* PROMPT
Scan the entries below for the word "level". Copy each line that has it.

* Saved data entries
============================================================

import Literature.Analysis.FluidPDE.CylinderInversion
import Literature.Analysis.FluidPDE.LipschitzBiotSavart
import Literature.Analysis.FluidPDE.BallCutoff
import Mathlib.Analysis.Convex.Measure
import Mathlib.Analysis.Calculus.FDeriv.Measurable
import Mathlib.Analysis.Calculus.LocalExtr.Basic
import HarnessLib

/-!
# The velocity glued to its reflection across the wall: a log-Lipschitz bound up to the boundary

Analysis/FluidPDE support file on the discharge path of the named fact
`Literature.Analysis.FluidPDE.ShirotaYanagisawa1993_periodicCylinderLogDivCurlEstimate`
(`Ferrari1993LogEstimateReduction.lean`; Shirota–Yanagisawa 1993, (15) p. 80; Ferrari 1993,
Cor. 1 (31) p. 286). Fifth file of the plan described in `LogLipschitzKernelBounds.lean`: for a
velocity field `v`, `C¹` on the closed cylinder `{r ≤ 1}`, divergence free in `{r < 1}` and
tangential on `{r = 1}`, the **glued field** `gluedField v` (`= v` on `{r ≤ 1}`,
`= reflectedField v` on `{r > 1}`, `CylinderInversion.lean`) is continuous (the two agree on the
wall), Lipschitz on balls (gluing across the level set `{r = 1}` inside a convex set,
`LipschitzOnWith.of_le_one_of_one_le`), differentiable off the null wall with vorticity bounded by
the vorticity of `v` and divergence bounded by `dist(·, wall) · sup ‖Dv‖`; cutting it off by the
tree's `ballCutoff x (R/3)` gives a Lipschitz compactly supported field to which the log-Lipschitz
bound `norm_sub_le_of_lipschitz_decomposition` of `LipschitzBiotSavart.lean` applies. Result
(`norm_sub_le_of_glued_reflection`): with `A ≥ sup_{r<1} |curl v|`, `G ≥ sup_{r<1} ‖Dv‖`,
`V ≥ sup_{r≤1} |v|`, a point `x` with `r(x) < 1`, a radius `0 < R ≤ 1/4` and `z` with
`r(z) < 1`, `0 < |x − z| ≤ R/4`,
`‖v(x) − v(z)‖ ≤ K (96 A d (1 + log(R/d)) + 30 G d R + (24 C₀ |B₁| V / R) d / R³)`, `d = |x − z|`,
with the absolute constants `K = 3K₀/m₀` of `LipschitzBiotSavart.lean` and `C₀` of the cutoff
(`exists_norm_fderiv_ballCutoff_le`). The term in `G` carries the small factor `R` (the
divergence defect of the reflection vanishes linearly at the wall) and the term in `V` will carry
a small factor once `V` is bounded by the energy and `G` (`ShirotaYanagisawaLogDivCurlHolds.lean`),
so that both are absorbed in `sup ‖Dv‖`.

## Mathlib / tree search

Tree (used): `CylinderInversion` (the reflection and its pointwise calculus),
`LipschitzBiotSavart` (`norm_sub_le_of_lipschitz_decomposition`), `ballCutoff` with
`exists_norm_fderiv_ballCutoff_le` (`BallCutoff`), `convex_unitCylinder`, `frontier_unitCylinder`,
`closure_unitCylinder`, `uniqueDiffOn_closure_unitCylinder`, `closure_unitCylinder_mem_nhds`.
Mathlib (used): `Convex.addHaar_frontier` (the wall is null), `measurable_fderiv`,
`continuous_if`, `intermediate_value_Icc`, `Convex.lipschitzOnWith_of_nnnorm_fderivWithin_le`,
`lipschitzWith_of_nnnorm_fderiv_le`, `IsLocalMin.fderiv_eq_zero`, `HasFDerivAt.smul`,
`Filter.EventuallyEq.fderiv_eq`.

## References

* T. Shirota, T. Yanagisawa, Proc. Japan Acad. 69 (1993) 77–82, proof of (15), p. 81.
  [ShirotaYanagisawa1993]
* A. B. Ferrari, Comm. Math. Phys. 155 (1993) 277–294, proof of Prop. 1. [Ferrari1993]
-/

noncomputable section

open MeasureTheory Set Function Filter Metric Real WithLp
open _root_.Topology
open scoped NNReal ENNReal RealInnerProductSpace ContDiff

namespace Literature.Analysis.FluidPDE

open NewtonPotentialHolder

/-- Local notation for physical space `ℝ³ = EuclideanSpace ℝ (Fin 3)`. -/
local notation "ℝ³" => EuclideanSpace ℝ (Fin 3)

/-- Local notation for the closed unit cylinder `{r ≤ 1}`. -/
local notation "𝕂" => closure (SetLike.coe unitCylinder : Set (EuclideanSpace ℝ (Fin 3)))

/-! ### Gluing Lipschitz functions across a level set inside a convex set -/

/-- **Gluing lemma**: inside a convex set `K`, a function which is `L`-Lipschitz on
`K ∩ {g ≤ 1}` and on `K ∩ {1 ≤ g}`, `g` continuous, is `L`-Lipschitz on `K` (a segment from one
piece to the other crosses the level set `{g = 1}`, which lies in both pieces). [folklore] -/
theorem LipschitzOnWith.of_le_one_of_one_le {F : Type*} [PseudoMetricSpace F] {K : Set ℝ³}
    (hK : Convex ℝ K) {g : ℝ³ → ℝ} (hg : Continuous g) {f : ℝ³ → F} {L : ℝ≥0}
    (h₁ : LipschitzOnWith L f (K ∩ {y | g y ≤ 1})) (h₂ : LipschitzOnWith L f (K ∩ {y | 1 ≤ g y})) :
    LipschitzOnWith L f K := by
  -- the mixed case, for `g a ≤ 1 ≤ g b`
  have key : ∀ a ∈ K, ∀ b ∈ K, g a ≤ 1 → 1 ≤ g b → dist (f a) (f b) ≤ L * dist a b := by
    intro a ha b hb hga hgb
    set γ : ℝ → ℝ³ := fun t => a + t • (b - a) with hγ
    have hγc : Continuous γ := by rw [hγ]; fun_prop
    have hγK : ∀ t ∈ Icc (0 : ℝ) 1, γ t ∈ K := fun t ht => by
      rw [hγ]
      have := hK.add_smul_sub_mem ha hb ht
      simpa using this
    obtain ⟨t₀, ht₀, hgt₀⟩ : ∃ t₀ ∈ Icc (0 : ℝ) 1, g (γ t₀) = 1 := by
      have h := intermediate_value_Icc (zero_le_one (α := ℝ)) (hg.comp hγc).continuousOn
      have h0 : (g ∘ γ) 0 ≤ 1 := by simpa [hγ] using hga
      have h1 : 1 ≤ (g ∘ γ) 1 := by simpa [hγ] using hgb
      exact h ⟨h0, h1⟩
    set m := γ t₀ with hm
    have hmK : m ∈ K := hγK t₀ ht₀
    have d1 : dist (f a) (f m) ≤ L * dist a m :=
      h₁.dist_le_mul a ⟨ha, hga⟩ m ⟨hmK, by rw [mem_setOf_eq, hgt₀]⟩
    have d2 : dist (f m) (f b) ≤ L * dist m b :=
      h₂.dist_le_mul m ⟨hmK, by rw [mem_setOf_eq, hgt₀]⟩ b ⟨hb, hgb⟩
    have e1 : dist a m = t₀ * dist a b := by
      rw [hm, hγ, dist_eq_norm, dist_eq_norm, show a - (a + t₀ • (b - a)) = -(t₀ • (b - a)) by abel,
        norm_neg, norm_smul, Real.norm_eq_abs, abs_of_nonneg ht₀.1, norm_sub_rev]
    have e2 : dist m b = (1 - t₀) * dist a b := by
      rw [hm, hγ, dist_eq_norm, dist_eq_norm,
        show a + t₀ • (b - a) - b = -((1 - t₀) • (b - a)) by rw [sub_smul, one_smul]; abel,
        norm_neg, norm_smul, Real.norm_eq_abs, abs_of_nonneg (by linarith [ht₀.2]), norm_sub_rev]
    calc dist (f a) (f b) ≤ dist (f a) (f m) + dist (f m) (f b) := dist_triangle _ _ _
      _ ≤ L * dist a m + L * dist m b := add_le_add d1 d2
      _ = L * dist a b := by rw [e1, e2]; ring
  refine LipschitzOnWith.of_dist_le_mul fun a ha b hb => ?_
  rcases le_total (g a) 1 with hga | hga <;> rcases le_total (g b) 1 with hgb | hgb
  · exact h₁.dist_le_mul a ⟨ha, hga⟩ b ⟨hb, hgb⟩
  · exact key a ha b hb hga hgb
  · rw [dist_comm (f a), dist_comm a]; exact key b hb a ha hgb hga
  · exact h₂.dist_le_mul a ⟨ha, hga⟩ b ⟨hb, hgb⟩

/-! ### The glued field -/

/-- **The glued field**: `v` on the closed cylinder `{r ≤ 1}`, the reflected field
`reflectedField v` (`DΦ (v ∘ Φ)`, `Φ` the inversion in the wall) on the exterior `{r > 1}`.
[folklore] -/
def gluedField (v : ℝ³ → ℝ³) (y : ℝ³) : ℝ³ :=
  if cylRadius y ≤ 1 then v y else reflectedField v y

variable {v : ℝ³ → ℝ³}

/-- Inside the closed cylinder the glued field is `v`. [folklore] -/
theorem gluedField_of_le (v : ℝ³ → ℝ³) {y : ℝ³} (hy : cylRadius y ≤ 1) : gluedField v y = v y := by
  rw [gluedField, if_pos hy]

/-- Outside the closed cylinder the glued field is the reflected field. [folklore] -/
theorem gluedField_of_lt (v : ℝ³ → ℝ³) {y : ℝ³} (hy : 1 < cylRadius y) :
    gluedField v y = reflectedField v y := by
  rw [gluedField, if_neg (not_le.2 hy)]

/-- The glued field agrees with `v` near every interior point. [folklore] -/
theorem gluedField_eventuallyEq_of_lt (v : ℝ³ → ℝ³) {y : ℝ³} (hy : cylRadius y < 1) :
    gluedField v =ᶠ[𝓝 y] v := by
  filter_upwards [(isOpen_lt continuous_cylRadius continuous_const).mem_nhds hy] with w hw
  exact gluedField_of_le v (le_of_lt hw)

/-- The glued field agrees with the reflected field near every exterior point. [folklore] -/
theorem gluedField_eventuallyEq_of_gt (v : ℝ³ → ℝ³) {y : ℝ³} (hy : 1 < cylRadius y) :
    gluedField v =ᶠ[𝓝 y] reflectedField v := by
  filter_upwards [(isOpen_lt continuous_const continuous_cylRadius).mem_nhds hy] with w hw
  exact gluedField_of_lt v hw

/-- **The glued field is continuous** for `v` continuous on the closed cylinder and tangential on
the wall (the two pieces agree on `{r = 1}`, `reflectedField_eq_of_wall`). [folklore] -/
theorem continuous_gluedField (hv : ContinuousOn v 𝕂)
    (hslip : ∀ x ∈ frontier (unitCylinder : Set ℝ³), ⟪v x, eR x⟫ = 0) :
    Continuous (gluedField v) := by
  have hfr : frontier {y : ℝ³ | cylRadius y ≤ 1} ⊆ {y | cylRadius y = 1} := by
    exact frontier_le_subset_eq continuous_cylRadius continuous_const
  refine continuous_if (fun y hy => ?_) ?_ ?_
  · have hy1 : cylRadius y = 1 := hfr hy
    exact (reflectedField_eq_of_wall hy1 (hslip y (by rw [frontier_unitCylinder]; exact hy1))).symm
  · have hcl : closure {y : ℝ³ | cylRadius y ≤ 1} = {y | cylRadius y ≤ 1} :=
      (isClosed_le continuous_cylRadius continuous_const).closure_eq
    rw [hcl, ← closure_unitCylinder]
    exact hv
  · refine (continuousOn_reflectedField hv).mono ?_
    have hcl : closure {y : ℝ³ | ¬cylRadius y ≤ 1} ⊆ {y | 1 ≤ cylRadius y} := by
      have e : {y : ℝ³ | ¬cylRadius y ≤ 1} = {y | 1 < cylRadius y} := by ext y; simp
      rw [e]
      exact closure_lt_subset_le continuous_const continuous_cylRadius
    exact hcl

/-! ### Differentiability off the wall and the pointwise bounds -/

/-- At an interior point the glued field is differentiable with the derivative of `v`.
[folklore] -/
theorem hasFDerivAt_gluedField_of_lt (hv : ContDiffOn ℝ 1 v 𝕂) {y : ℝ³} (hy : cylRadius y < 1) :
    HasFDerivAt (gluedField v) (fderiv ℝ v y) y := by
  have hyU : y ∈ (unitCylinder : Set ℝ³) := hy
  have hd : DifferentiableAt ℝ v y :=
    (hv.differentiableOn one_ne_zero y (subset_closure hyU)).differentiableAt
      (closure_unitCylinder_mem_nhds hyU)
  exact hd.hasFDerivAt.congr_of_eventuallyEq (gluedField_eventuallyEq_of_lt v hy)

============================================================

* ANSWER BELOW
wall), Lipschitz on balls (gluing across the level set `{r = 1}` inside a convex set,
/-! ### Gluing Lipschitz functions across a level set inside a convex set -/
piece to the other crosses the level set `{g = 1}`, which lies in both pieces). [folklore] -/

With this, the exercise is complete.